-- Dataset records follows --

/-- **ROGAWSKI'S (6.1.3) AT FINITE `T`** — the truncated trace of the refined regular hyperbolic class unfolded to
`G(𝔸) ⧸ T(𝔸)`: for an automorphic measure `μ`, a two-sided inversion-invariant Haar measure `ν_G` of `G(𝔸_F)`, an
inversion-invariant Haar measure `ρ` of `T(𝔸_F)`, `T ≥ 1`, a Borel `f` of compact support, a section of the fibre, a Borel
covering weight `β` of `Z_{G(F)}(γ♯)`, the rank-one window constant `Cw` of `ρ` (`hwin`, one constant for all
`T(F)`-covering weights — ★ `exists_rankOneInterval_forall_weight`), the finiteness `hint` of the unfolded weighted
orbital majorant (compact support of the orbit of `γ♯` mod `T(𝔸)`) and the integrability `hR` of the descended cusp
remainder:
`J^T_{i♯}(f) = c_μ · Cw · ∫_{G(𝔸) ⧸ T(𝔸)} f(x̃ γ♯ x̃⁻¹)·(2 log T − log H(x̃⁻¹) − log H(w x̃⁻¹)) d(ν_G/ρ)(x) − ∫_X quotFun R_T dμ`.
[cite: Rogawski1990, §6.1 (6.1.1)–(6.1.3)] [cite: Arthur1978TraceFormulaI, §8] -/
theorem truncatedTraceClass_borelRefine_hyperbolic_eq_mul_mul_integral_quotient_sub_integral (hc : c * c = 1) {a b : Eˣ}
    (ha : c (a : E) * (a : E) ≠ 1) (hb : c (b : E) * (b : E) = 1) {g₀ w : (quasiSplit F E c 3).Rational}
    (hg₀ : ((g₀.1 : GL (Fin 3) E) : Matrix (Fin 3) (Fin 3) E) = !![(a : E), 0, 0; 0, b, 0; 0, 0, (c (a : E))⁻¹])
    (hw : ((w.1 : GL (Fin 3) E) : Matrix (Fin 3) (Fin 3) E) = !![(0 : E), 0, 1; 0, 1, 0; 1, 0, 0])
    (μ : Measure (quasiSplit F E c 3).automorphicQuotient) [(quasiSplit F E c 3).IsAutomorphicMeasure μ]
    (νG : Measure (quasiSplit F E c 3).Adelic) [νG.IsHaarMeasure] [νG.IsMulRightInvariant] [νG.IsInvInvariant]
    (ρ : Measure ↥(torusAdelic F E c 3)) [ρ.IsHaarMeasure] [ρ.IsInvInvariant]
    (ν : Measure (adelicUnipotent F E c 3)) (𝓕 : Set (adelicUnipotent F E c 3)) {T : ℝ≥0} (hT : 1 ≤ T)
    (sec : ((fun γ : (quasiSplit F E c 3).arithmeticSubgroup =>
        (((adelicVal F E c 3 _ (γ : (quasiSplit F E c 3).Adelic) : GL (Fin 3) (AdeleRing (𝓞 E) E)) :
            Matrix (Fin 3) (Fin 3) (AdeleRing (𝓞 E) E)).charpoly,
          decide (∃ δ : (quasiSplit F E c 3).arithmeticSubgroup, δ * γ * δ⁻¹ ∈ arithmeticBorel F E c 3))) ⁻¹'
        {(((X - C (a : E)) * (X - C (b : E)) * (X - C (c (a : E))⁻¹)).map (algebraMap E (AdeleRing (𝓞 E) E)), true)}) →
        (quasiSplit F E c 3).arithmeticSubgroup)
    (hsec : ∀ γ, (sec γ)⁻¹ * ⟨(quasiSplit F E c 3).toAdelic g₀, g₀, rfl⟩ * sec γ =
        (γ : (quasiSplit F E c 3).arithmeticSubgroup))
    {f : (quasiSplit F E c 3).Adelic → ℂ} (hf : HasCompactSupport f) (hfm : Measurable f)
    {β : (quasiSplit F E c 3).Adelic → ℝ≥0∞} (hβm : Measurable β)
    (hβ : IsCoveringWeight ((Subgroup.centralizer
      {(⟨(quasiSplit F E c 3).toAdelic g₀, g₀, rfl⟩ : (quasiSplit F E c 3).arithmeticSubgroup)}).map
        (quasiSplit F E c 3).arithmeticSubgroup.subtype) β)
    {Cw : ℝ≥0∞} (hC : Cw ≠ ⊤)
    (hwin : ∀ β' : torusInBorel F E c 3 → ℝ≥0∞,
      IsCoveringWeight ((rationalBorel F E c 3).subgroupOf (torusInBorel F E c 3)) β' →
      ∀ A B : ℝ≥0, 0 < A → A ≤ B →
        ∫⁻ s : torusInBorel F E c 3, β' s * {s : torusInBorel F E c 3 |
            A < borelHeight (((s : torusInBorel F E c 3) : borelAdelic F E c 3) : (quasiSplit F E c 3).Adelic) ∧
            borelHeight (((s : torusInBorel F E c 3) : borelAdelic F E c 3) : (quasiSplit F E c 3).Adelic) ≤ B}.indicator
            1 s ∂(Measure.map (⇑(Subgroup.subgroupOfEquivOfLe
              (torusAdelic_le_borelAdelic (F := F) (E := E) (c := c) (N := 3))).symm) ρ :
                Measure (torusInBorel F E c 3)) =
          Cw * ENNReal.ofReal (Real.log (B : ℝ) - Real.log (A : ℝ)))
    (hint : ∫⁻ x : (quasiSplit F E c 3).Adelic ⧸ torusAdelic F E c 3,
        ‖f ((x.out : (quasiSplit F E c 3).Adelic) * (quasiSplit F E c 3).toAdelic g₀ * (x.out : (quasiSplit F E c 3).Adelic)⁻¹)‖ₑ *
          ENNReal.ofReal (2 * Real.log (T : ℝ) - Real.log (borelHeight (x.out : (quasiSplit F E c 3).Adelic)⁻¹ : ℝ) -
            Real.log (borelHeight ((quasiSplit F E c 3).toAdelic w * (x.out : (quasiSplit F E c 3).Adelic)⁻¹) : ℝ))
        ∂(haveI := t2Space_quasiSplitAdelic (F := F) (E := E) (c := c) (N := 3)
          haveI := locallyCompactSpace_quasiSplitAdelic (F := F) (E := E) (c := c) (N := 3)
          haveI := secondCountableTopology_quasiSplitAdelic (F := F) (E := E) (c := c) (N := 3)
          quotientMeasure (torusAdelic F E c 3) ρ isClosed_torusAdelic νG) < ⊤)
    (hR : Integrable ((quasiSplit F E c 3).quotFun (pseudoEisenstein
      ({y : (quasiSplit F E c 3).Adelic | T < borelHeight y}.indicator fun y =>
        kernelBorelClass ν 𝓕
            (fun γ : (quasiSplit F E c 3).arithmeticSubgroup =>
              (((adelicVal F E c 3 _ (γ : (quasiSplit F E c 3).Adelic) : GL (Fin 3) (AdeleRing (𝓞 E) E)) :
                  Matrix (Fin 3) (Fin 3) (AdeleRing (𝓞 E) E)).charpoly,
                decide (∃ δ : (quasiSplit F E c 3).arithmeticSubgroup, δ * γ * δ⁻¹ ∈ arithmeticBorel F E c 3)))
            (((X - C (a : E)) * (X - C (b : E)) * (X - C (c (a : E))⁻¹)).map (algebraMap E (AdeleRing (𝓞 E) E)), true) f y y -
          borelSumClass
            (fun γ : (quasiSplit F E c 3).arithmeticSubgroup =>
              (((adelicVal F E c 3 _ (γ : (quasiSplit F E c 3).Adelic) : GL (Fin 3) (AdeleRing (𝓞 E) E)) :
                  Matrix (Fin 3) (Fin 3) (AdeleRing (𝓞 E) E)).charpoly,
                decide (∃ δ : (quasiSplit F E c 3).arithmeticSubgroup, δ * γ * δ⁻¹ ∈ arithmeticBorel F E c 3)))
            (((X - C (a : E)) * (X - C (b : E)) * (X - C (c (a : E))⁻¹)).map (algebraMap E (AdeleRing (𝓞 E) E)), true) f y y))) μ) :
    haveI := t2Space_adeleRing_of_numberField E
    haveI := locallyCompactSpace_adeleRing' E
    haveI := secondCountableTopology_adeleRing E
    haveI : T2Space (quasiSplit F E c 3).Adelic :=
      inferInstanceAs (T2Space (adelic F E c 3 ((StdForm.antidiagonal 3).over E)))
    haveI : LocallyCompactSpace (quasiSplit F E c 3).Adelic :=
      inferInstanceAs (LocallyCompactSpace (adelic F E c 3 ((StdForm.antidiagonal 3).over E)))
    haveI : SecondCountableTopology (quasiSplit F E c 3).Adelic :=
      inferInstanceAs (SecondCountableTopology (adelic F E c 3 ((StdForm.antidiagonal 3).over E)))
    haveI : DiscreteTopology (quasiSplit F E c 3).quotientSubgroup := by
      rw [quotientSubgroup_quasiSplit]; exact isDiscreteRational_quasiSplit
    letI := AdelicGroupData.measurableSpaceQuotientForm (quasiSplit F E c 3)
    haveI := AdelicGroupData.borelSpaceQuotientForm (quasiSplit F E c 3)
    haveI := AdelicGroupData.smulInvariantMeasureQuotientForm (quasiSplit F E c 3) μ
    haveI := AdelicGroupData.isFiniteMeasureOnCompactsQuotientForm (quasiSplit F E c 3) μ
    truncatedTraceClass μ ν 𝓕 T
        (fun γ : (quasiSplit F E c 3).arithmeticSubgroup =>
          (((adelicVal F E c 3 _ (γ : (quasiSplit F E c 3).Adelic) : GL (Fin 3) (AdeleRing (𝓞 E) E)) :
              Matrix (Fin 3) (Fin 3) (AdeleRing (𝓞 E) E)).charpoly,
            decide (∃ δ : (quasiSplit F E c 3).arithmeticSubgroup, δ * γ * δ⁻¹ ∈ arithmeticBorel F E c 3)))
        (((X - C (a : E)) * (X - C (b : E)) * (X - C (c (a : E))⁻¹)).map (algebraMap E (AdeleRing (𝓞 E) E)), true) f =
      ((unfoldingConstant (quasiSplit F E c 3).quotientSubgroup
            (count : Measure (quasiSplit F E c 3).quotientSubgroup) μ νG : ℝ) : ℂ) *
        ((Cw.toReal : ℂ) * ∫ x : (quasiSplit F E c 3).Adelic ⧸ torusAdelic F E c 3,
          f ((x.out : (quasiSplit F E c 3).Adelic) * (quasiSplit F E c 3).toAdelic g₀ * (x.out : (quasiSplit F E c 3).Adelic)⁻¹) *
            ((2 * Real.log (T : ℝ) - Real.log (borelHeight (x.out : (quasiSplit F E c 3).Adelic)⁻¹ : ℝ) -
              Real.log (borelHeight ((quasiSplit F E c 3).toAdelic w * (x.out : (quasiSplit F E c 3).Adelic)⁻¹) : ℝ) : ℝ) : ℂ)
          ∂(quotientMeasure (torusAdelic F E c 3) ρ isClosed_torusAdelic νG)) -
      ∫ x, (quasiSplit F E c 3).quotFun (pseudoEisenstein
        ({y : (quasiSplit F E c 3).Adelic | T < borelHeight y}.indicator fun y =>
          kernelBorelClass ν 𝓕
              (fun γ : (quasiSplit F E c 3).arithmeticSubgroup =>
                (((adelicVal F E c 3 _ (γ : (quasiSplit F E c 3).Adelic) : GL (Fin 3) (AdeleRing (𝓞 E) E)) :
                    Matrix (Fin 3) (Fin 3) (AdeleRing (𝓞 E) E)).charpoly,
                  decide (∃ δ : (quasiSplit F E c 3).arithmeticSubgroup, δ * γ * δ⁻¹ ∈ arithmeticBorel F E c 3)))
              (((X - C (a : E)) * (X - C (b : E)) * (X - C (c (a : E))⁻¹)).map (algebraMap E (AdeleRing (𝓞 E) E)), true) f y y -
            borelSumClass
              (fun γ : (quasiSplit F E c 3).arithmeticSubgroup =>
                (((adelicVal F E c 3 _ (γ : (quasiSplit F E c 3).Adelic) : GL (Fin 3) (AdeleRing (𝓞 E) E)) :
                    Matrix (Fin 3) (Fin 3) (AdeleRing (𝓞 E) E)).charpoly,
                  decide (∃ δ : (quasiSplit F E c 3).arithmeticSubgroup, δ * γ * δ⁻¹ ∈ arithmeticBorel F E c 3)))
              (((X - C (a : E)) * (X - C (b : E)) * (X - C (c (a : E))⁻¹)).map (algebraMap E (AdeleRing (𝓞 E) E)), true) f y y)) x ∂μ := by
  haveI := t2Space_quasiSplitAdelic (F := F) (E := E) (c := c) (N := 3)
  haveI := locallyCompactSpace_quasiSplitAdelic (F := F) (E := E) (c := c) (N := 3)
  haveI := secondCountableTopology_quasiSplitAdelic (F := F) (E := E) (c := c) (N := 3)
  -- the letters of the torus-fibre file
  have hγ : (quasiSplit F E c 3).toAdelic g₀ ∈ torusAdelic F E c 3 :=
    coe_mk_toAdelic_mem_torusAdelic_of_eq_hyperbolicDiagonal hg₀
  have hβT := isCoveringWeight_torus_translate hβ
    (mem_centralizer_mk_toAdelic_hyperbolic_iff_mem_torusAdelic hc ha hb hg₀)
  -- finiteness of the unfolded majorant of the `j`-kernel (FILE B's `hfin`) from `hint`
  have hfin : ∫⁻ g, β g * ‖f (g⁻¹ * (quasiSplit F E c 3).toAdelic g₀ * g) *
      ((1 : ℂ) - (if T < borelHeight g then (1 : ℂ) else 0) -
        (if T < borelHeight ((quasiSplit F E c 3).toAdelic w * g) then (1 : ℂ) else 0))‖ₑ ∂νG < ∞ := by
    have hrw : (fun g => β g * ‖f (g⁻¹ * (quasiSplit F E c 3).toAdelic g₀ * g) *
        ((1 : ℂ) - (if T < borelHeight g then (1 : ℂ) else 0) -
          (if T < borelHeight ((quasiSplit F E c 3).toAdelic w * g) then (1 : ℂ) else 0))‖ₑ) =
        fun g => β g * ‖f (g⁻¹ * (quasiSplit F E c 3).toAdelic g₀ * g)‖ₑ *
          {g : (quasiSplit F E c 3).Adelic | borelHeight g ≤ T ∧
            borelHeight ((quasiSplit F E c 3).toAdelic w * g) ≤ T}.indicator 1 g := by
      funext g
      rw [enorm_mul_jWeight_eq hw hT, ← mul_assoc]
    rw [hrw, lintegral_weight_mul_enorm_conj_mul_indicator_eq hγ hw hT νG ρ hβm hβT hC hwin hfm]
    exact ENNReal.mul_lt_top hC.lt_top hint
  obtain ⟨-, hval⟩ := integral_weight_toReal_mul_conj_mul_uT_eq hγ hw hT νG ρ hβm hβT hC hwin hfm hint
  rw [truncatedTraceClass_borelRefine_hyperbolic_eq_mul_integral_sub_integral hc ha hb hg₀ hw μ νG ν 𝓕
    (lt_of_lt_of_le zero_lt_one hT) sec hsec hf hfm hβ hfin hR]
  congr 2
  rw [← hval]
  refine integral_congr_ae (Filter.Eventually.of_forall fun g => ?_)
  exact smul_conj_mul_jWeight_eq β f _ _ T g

-- Dataset records concluded --
-- Dataset records follows --

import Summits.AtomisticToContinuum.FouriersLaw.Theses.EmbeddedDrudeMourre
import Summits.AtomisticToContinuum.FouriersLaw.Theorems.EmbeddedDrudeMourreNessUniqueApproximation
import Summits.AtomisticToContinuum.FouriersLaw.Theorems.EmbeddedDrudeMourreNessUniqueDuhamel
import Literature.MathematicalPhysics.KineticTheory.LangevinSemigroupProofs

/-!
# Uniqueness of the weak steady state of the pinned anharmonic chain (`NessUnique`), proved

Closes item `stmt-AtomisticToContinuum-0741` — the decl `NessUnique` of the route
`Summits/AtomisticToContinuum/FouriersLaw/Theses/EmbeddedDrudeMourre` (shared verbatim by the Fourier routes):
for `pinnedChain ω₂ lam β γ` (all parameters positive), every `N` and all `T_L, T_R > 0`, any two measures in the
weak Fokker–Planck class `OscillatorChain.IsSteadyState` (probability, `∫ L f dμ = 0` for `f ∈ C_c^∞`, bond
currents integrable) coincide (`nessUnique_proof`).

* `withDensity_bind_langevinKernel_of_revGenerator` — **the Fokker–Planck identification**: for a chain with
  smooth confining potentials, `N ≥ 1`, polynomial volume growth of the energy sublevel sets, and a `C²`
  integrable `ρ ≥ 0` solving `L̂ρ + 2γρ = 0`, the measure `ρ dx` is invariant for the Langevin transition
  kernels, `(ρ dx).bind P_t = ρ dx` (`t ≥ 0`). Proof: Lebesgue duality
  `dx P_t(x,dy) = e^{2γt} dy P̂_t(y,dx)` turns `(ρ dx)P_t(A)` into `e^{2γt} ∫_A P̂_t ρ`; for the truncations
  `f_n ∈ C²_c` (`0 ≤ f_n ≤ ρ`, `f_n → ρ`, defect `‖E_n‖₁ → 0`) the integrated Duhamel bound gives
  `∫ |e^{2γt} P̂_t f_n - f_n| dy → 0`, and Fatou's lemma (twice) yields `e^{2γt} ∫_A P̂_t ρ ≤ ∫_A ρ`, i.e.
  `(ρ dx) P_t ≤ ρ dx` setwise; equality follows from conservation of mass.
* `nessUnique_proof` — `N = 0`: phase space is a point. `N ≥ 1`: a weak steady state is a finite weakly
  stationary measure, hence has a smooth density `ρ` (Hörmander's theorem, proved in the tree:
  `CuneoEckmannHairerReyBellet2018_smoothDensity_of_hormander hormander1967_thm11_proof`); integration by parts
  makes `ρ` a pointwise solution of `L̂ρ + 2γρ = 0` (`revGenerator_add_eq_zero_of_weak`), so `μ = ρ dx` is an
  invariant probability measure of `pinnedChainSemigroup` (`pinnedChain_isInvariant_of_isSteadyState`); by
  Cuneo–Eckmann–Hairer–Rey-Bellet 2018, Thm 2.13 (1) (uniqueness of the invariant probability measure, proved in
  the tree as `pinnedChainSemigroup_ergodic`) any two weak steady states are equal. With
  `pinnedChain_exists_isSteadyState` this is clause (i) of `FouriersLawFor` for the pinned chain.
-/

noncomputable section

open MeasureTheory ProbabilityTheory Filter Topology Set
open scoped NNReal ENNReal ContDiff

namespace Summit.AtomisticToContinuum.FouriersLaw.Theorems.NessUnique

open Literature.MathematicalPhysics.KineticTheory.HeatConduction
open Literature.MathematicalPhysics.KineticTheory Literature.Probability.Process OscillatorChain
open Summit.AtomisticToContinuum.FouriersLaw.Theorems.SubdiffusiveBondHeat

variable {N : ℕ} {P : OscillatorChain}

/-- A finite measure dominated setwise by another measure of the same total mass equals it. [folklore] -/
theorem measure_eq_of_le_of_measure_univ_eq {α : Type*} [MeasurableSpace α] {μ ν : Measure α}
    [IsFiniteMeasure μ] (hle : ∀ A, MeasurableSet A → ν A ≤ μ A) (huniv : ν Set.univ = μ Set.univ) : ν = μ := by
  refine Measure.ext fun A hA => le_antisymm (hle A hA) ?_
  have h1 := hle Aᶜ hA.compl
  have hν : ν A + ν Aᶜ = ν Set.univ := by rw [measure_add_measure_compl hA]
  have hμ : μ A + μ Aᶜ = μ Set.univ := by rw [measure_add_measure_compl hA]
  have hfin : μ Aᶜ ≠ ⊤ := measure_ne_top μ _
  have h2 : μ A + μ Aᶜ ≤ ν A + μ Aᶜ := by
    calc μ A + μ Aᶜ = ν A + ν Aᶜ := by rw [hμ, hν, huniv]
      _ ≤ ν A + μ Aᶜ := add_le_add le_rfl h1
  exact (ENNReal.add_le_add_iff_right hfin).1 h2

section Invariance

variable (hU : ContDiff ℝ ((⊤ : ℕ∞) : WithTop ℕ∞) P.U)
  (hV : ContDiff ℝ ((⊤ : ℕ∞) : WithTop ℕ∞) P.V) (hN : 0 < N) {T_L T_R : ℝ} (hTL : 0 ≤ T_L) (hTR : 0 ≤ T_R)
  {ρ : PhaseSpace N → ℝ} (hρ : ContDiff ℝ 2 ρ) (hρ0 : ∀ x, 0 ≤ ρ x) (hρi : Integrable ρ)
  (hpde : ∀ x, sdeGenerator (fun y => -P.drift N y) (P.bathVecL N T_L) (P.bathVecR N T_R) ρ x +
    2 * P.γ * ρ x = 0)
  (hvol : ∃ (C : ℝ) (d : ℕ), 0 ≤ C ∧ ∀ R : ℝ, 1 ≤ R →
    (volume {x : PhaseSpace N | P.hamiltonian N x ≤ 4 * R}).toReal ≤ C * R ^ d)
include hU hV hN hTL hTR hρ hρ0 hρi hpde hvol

-- Dataset records concluded --

Exercise description =>
The string "pseudoEisenstein" appears on how many lines of the records? State the number alone.

Exercise result =>
2